With individual stock picking on the rise, companies focused on strong narratives and compelling messaging will be the most successful at capturing investors’ interest.

With inflows picking up, portfolio managers have no choice but to deploy funds in the fourth quarter, even though most don’t have strong expectations for the market for the remainder of the year. Based on our discussions with investors and the sentiment of industry experts, this means portfolio managers are actively looking for one of two things: above-market growth opportunities, or overlooked and undervalued stocks.

Companies fortunate enough to fall into the first category have a relatively easy story to tell. Those in the latter, however, have their work cut out for them if they want to convince investors that they are truly a diamond in the rough. While frustrated CEOs can be tempted to show stock performance charts versus peers to illustrate relative value and convince investors that their stock is undervalued, companies know that it is the job of an investor to assess valuation. Historically, most portfolio managers haven’t reacted well to this type of heavy-handed approach.

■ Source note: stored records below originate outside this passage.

import Summits.FinalStateConjecture.FinalStateConjecture.Theses.PhotonSphereChannels
import Summits.FinalStateConjecture.FinalStateConjecture.Theorems.SwallowTheDatumTargetGlue
import Summits.FinalStateConjecture.FinalStateConjecture.Theorems.PhotonSphereChannelsTameCensorshipReduction
import Summits.FinalStateConjecture.FinalStateConjecture.Theorems.TameCensorship.Negative.GenericityAndFails
import Summits.FinalStateConjecture.FinalStateConjecture.Theorems.KerrShieldedDataExist.Negative.BentHeight

/-!
# Line `cures-commute-by-causality` — crux `TameCensorship` (K3 of route PhotonSphereChannels,
# item stmt-FinalStateConjecture-10047): CHECKED SKELETON

Idea (crux-idea card `cures-commute-by-causality`, ideator 1, triage 3/3 pass): the typed
Christodoulou-genericity asks for ONE jointly smooth admissible curve `F` through the exceptional
datum `d`; `Theorems/TameCensorship/Negative/GenericityAndFails.isChristodoulouGeneric_and_fails`
(Disproof §4) shows that separately generic cures can NOT be conjoined by logic. The lever: put TWO
CLOCKS on one curve — a RECEDING-RADIUS clock (the far cure: sealed, `a = 0`, exact-Schwarzschild
burial of the datum beyond 𝔢-radius `R(c) ≥ Θ(c)`, `R(c) → ∞`, collar discrepancy `≤ Θ(c)⁻¹`) and a SHRINKING TIP
clock (the near cure: a smooth admissible deformation `G c → d` of the core) — and let DOMAIN OF
DEPENDENCE be the conjunction lemma: every clause of the tame property `Q` of an MGHD of the composed
member `F c = Bury_{R(c),Θ(c)}(G c)` is evaluated either on ESCAPING objects (a late near-zone tube
point / a complete ray's future branch outside `D⁺(ι K)`, `K` the compact sealing set of the burial —
settled by exact-Schwarzschild bookkeeping, whatever the core), on SHIELDED objects (inside `D⁺(ι K)` —
decided by the core and inert to the burial), or on PAST-TYPE charts (tube points outside `J⁺(Σ)`,
Disproof §6). The trichotomy is pure logic (negations), so the glue is
kernel-checked here (`TameCensorship_from`, unfolded form; `TameCensorship_of`, by name); the four registered stubs `stub_*` carry exactly: the one-curve composition
(`TwoClockFamily`), the far clock's payment (`SealedBurialEscape`), the tip clock's payment
(`TipCure`, the hardest: generic LOCAL censorship of the core + the past component), and the
commutation of the two cures (`BurialInertness`). ONE tree obligation is taken BY NAME:
`Theses.SwallowTheDatum.MGHDExists` (stmt-9937, shared by every route of the summit; = Disproof §3's
existential content). The sealed-burial block below is the hypothesis of
`Theses.SwallowTheDatum.KerrShieldedSettles` (stmt-10054) verbatim with `a = 0` (`T = bentHeight M a`, the
tree def equal to the hard-coded lambda by `rfl`), so a proof of that item discharges the complete-`𝓘⁺`
conjunct of `SealedBurialEscape` at once — but the line does not WAIT for it (10054 also asks for an
exhaustive `N = 1` decomposition, which K3 does not need).

Composition (all `sorry`-free below):
`TipCure` gives `G, Θ₁`; `BurialInertness G` gives `Θ₂`; `TwoClockFamily G (max Θ₁ Θ₂)` gives `F` (smooth, `F 0 = d`, injective and admissible for `|c₀| < 1`, `F c` a sealed burial of `G c`);
for `c ≠ 0`, `|c₀| < 1` and an MGHD `𝒟` of `F c`: `MGHDExists` (∃-conjunct), `SealedBurialEscape`
(compact `K`; complete `𝓘⁺`, escaping charts and rays), `BurialInertness`
(shielded charts and rays w.r.t. that `K`), `TipCure` (past-type charts); clause (i) by the chart
trichotomy `shielded ∨ escaping-future ∨ past-type` (antitonicity of `truncLateRegion` in `τ₁` only),
clause (ii) by `r₀ := min`, `C := max` over the ray dichotomy; finally the tree's
`Theorems.PhotonSphereChannels.isChristodoulouGeneric_one_of_local` (p70102) turns the local family
into the typed curve-genericity. `TameCensorship_of` is the crux BY NAME modulo exactly the four `stub_*`.

Disproof.lean (cdisprove workfile `Cruxes/TameCensorship/Disproof.lean`, §1–§7; landed parts
`Theorems/TameCensorship/Negative/{ExistentialContent,GenericityModel,GenericityAndFails}`) — honoured:
§4 (`isChristodoulouGeneric_and_fails`, imported here): no stub is an ∧-closure schema — the ONLY
existential curve is built by `TwoClockFamily ∘ TipCure` and every other stub is a ∀-statement about
sealed burials; `TipCure` keeps its two conjuncts (local goodness, past goodness) under ONE family `G`
precisely because of §4. §6 (`timeReversal_mem_lorentzGroup`, clause (i) is two-sided in time): the
past-type class is explicit and is paid by `TipCure` (generic third law for the reversed cored datum),
not hidden in burial bookkeeping (triage R2). §3 (`exists_isMaximal_of_tameCensorship`): the
existential content enters only through the named obligation `MGHDExists`. §2/§5: no instance of `Q`
is decidable in the tree, so no stub is checkable against a landed Negative lemma beyond §4; none is
an instance of it. §7: vacuous compact `Σ` are covered uniformly (no case split on `X`).
No `_false_without_<H>` theorem exists for this crux (cycle-1 verdict: the crux resists).
-/

set_option linter.dupNamespace false

open scoped Manifold ContDiff Topology NNReal ENNReal
open Set Filter Metric TopologicalSpace Literature.Geometry.Lorentzian
-- the crux-pinned bent height `T_{M,a}` of the SwallowTheDatum shielding block, as the tree def (`= literal` by `rfl`)
open Summit.FinalStateConjecture.FinalStateConjecture.Theorems.KerrShieldedDataExist.Negative (bentHeight)

noncomputable section

namespace Summit.FinalStateConjecture.FinalStateConjecture.Cruxes.TameCensorship.CuresCommuteByCausality

/-! ## The tame property of the crux, verbatim (its `fun D => …` body; `abbrev`, so that the parametric
composition `TameCensorship_from` can conclude the UNFOLDED crux while `TameCensorship_of` concludes it BY NAME) -/

/-- The pointwise property `Q` of `PhotonSphereChannels.TameCensorship`, verbatim: MGHD exists ∧ every MGHD has
complete `𝓘⁺` (sojourn form), no `C²`-convergent late chart on a boosted extremal Kerr background anywhere, and
`C³`-bounded geometry of the ray-theoretic outer region at a uniform scale. `TameCensorship` is, by `rfl`,
`∀ X, IsChristodoulouGeneric (admissibleVacuumData X) (TameProperty X) 1` (`tameCensorship_iff_tameProperty`). -/
abbrev TameProperty (X : Type) [TopologicalSpace X] [ChartedSpace E3 X] [IsManifold (𝓡 3) ∞ X] [T2Space X] [SecondCountableTopology X] [ConnectedSpace X]
    (D : InitialDataSet (𝓡 3) X) : Prop :=
  (∃ 𝒟 : Literature.Geometry.Lorentzian.VacuumCauchyDevelopment D, 𝒟.IsMaximal) ∧ ∀ 𝒟 : Literature.Geometry.Lorentzian.VacuumCauchyDevelopment D, 𝒟.IsMaximal → _root_.Summit.FinalStateConjecture.HasCompleteNullInfinity 𝒟.toCauchyDevelopment ∧ ((∀ (Λ : Literature.Geometry.Lorentzian.lorentzGroup) (c : Literature.Geometry.Lorentzian.E4) (M a : ℝ), Literature.Geometry.Lorentzian.Kerr.IsExtremal M a → ¬ ∃ (τ₀ : ℝ) (Ψ : (Literature.Geometry.Lorentzian.boostedKerrBackground Λ c M a).domain → 𝒟.carrier), 𝒟.toSpacetime.IsLateChart (Literature.Geometry.Lorentzian.boostedKerrBackground Λ c M a) Set.univ τ₀ Ψ ∧ ∀ R : ℝ, Filter.Tendsto (fun τ => 𝒟.toSpacetime.truncDeviationCk (Literature.Geometry.Lorentzian.boostedKerrBackground Λ c M a) Ψ 2 R τ) Filter.atTop (nhds 0)) ∧ ∀ [𝒟.metric.HasLeviCivita], let outer : Set 𝒟.carrier := 𝒟.metric.causalFuture 𝒟.timeOrientation (Set.range 𝒟.embed) ∩ {q | ∃ (p : X) (γ : ℝ → 𝒟.carrier) (dom : Set ℝ), 𝒟.metric.IsNormalisedNullRayFrom 𝒟.timeOrientation 𝒟.embed 𝒟.normal p γ dom ∧ ¬ BddAbove dom ∧ q ∈ 𝒟.metric.chronologicalPast 𝒟.timeOrientation (γ '' (dom ∩ Set.Ici 0))}; ∃ r₀ : ℝ, 0 < r₀ ∧ ∃ Λ : NNReal, ∀ q ∈ outer, let U : TopologicalSpace.Opens Literature.Geometry.Lorentzian.E4 := ⟨Metric.ball (0 : Literature.Geometry.Lorentzian.E4) r₀, Metric.isOpen_ball⟩; ∃ Ψ : U → 𝒟.carrier, 𝒟.toSpacetime.IsLateChart (Literature.Geometry.Lorentzian.Minkowski.backgroundOn U) Set.univ (-r₀) Ψ ∧ (∃ x : U, (x : Literature.Geometry.Lorentzian.E4) = 0 ∧ Ψ x = q) ∧ Literature.Geometry.Lorentzian.supCkENorm (U : Set Literature.Geometry.Lorentzian.E4) 3 (𝒟.toSpacetime.deviationExtend (Literature.Geometry.Lorentzian.Minkowski.backgroundOn U) Ψ) ≤ (Λ : ENNReal) ∧ Literature.Geometry.Lorentzian.supCkENorm (U : Set Literature.Geometry.Lorentzian.E4) 0 (𝒟.toSpacetime.deviationExtend (Literature.Geometry.Lorentzian.Minkowski.backgroundOn U) Ψ) ≤ 1 / 2)

/-- Read-back: the crux is the curve-genericity of `TameProperty` (definitional). -/
theorem tameCensorship_iff_tameProperty :
    Summit.FinalStateConjecture.FinalStateConjecture.Theses.PhotonSphereChannels.TameCensorship ↔
      ∀ (X : Type) [TopologicalSpace X] [ChartedSpace E3 X] [IsManifold (𝓡 3) ∞ X] [T2Space X] [SecondCountableTopology X] [ConnectedSpace X],
        InitialDataSet.IsChristodoulouGeneric (admissibleVacuumData X) (TameProperty X) 1 :=
  Iff.rfl

/-! ## The four stub statements (precise `Prop`s, taken BY NAME as the hypotheses of the composition
`TameCensorship_from`; the REGISTERED stubs are `stub_<Name> : <Name>` below — their whole body is `sorry`) -/

/-- **Stub A · `TwoClockFamily` — the one curve carrying both clocks** (size XL; initial-data gluing;
the receding-radius clock outruns any locally bounded demand of the tip clock).
For a fixed sole asymptotically flat end structure `𝔢` of `X`, an admissible datum `d`, ANY jointly smooth
admissible "near" family `G` through `d` (`G 0 = d`) and ANY depth function `Θ ≥ 1` on the
parameter line that is locally bounded away from `c = 0`: there is a jointly smooth
family `F` with `F 0 = d` which, for `|c₀| < 1`, is injective and admissible, and whose members `F c`
(`c ≠ 0`) are SEALED BURIALS of `G c` beyond `𝔢`-radius `R ≥ Θ c` with collar discrepancy `≤ (Θ c)⁻¹`:
`F c = G c` (both fundamental forms) off `𝔢.far R`; on the collar `R ≤ ‖y‖ ≤ R'` the chart components
differ by `≤ (Θ c)⁻¹` in `C² × C¹`; and `F c` is the exact bent ingoing Kerr–Schild/Boyer–Lindquist slice of a
Schwarzschild black hole (`a = 0`: the pocket is causally SEALED) outside a compact set, the exact region
containing `𝔢.far R'` — verbatim the shielding block of `Theses.SwallowTheDatum.KerrShieldedSettles` /
`ParametricKerrBurial` (stmt-10054/10052) with `a = 0`. Joint smoothness at `c = 0` is eventual constancy
on compacts (`R(c) → ∞`; `IsSmoothDataFamily` is local in `(c, x)`, Genericity.lean), injectivity is by
pairwise distinct masses `M(c)`. Intended proof: obstruction-free annular gluing (Czimek–Rodnianski
arXiv:2210.09663; Mao–Oh–Tao 2023) of `G c` at radius `R(c)` to the interior Kerr–Schild slice of a mass
`M(c) ≫ R(c)²` Schwarzschild (collar discrepancy `O(m/R + R²/M²) → 0`), Li–Mei arXiv:2005.01249 §2.2 /
Kehle–Unger arXiv:2304.08455 for the sealed background, smooth parameter dependence, `ε`-reparametrisation
`R(c) = R̄(c) + exp(1/c₀²)`. This is the PARAMETRIC-CORE, SEALED form of SwallowTheDatum's engine
(stmt-10052, XL, open) and inherits its debts (KID-freeness, DR rates of the bent slice — the slice itself is
certified spacelike: `Theorems/KerrShieldedDataExist/Negative/BentSliceConormal`). WHY IT MIGHT FAIL: joint
`C^∞` in `c` of the gluing solution operator on the FIXED `X` together with exact constraints for every `c`;
`G c` is admissible in its own end chart, not a priori in `𝔢`'s (needs compatibility of sole AF end
structures, Bartnik 1986 §3). -/
def TwoClockFamily : Prop :=
  ∀ [Kerr.Facts] (X : Type) [TopologicalSpace X] [ChartedSpace E3 X] [IsManifold (𝓡 3) ∞ X] [T2Space X] [SecondCountableTopology X] [ConnectedSpace X] (𝔢 : AFEnd X), 𝔢.IsSoleEnd → ∀ d ∈ admissibleVacuumData X, ∀ G : EuclideanSpace ℝ (Fin 1) → InitialDataSet (𝓡 3) X, InitialDataSet.IsSmoothDataFamily 1 G → G 0 = d → (∀ c, G c ∈ admissibleVacuumData X) → ∀ Θ : EuclideanSpace ℝ (Fin 1) → ℝ, (∀ c : EuclideanSpace ℝ (Fin 1), 1 ≤ Θ c) → (∀ s t : ℝ, 0 < s → s ≤ t → ∃ Rb : ℝ, ∀ c : EuclideanSpace ℝ (Fin 1), s ≤ |c 0| → |c 0| ≤ t → Θ c ≤ Rb) → ∃ F : EuclideanSpace ℝ (Fin 1) → InitialDataSet (𝓡 3) X, InitialDataSet.IsSmoothDataFamily 1 F ∧ F 0 = d ∧ (∀ c c' : EuclideanSpace ℝ (Fin 1), |c 0| < 1 → |c' 0| < 1 → F c = F c' → c = c') ∧ (∀ c : EuclideanSpace ℝ (Fin 1), |c 0| < 1 → F c ∈ admissibleVacuumData X) ∧ ∀ c : EuclideanSpace ℝ (Fin 1), c ≠ 0 → |c 0| < 1 → ∃ R R' : ℝ, Θ c ≤ R ∧ (𝔢.R < R ∧ R ≤ R' ∧ (∀ x : X, x ∉ 𝔢.far R → (F c).h.inner x = (G c).h.inner x ∧ (F c).k x = (G c).k x) ∧ (∀ y : E3, R ≤ ‖y‖ → ‖y‖ ≤ R' → (∀ m ≤ 2, ‖iteratedFDeriv ℝ m (𝔢.hCoeff (F c) - 𝔢.hCoeff (G c)) y‖ ≤ (Θ c)⁻¹) ∧ ∀ m ≤ 1, ‖iteratedFDeriv ℝ m (𝔢.kCoeff (F c) - 𝔢.kCoeff (G c)) y‖ ≤ (Θ c)⁻¹) ∧ (∃ (M a r₁ : ℝ) (hM : 0 ≤ M) (T : ℝ → ℝ) (φ : Kerr.slice a r₁ → X) (ψ : Kerr.slice a r₁ → Kerr.region a r₁) (ν : NormalField 𝓘(ℝ, E4) ψ), (a = 0 ∧ 𝔢.far R' ⊆ Set.range φ) ∧ |a| < M ∧ Kerr.rMinus M a < r₁ ∧ r₁ < Kerr.rPlus M a ∧ T = bentHeight M a ∧ IsCompact (Set.range φ)ᶜ ∧ Topology.IsOpenEmbedding φ ∧ ContMDiff 𝓘(ℝ, E3) (𝓡 3) ∞ φ ∧ (∀ y : Kerr.slice a r₁, (ψ y : E4) = E4.ofTimeSpace (T (Kerr.radius a (E4.ofTimeSpace 0 (y : E3)))) (y : E3)) ∧ (Kerr.smoothMetric M a r₁).IsSpacelikeImmersion 𝓘(ℝ, E3) ψ ∧ (Kerr.smoothMetric M a r₁).IsFutureUnitNormal 𝓘(ℝ, E3) ((Kerr.timeOrientation M a r₁ hM).ofLE le_top) ψ ν ∧ (∀ y : Kerr.slice a r₁, pullbackBilin (I := 𝓡 3) (I' := 𝓘(ℝ, E3)) φ (F c).h.inner y = pullbackBilin (I := 𝓘(ℝ, E4)) (I' := 𝓘(ℝ, E3)) ψ (Kerr.smoothMetric M a r₁).val y) ∧ (∀ [(Kerr.smoothMetric M a r₁).HasLeviCivita] (y : Kerr.slice a r₁), (pullbackBilin (I := 𝓡 3) (I' := 𝓘(ℝ, E3)) φ (F c).k y).toLinearMap₁₂ = (Kerr.smoothMetric M a r₁).secondFundamentalForm 𝓘(ℝ, E3) ψ ν y)))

However, they will respond well to thoughtful narratives that deliver clear and compelling messaging. Now’s the time to table the charts and focus on enhancing the story. Here are a few things to consider:

Giving investors the unique and compelling pieces of your story

A recent study by Goldman Sachs stated that micro factors, or stock-specific factors, drove 71% of S&P 500 returns over the past few months, the highest rate since 2016. The implication is that large-scale macroeconomic drivers fueled only about a quarter of all movements – down from 59% a year ago. This suggests that the most successful investors are looking at individual companies to find opportunities rather than taking a top-down approach to markets.

Tell, Don’t Show: Why Messaging Matters More than Ever for Undervalued Stocks 4

Morgan Stanley has made similar public statements. “We find that stock-specific risk (the percentage of stocks’ risk/volatility not explained by traditional factors such as the market or size) has been on the rise this year,” wrote Mike Wilson, Morgan Stanley’s chief US equity strategist, in an August 7 note. “Along these lines, we also find intra-stock correlation to have fallen significantly YTD.”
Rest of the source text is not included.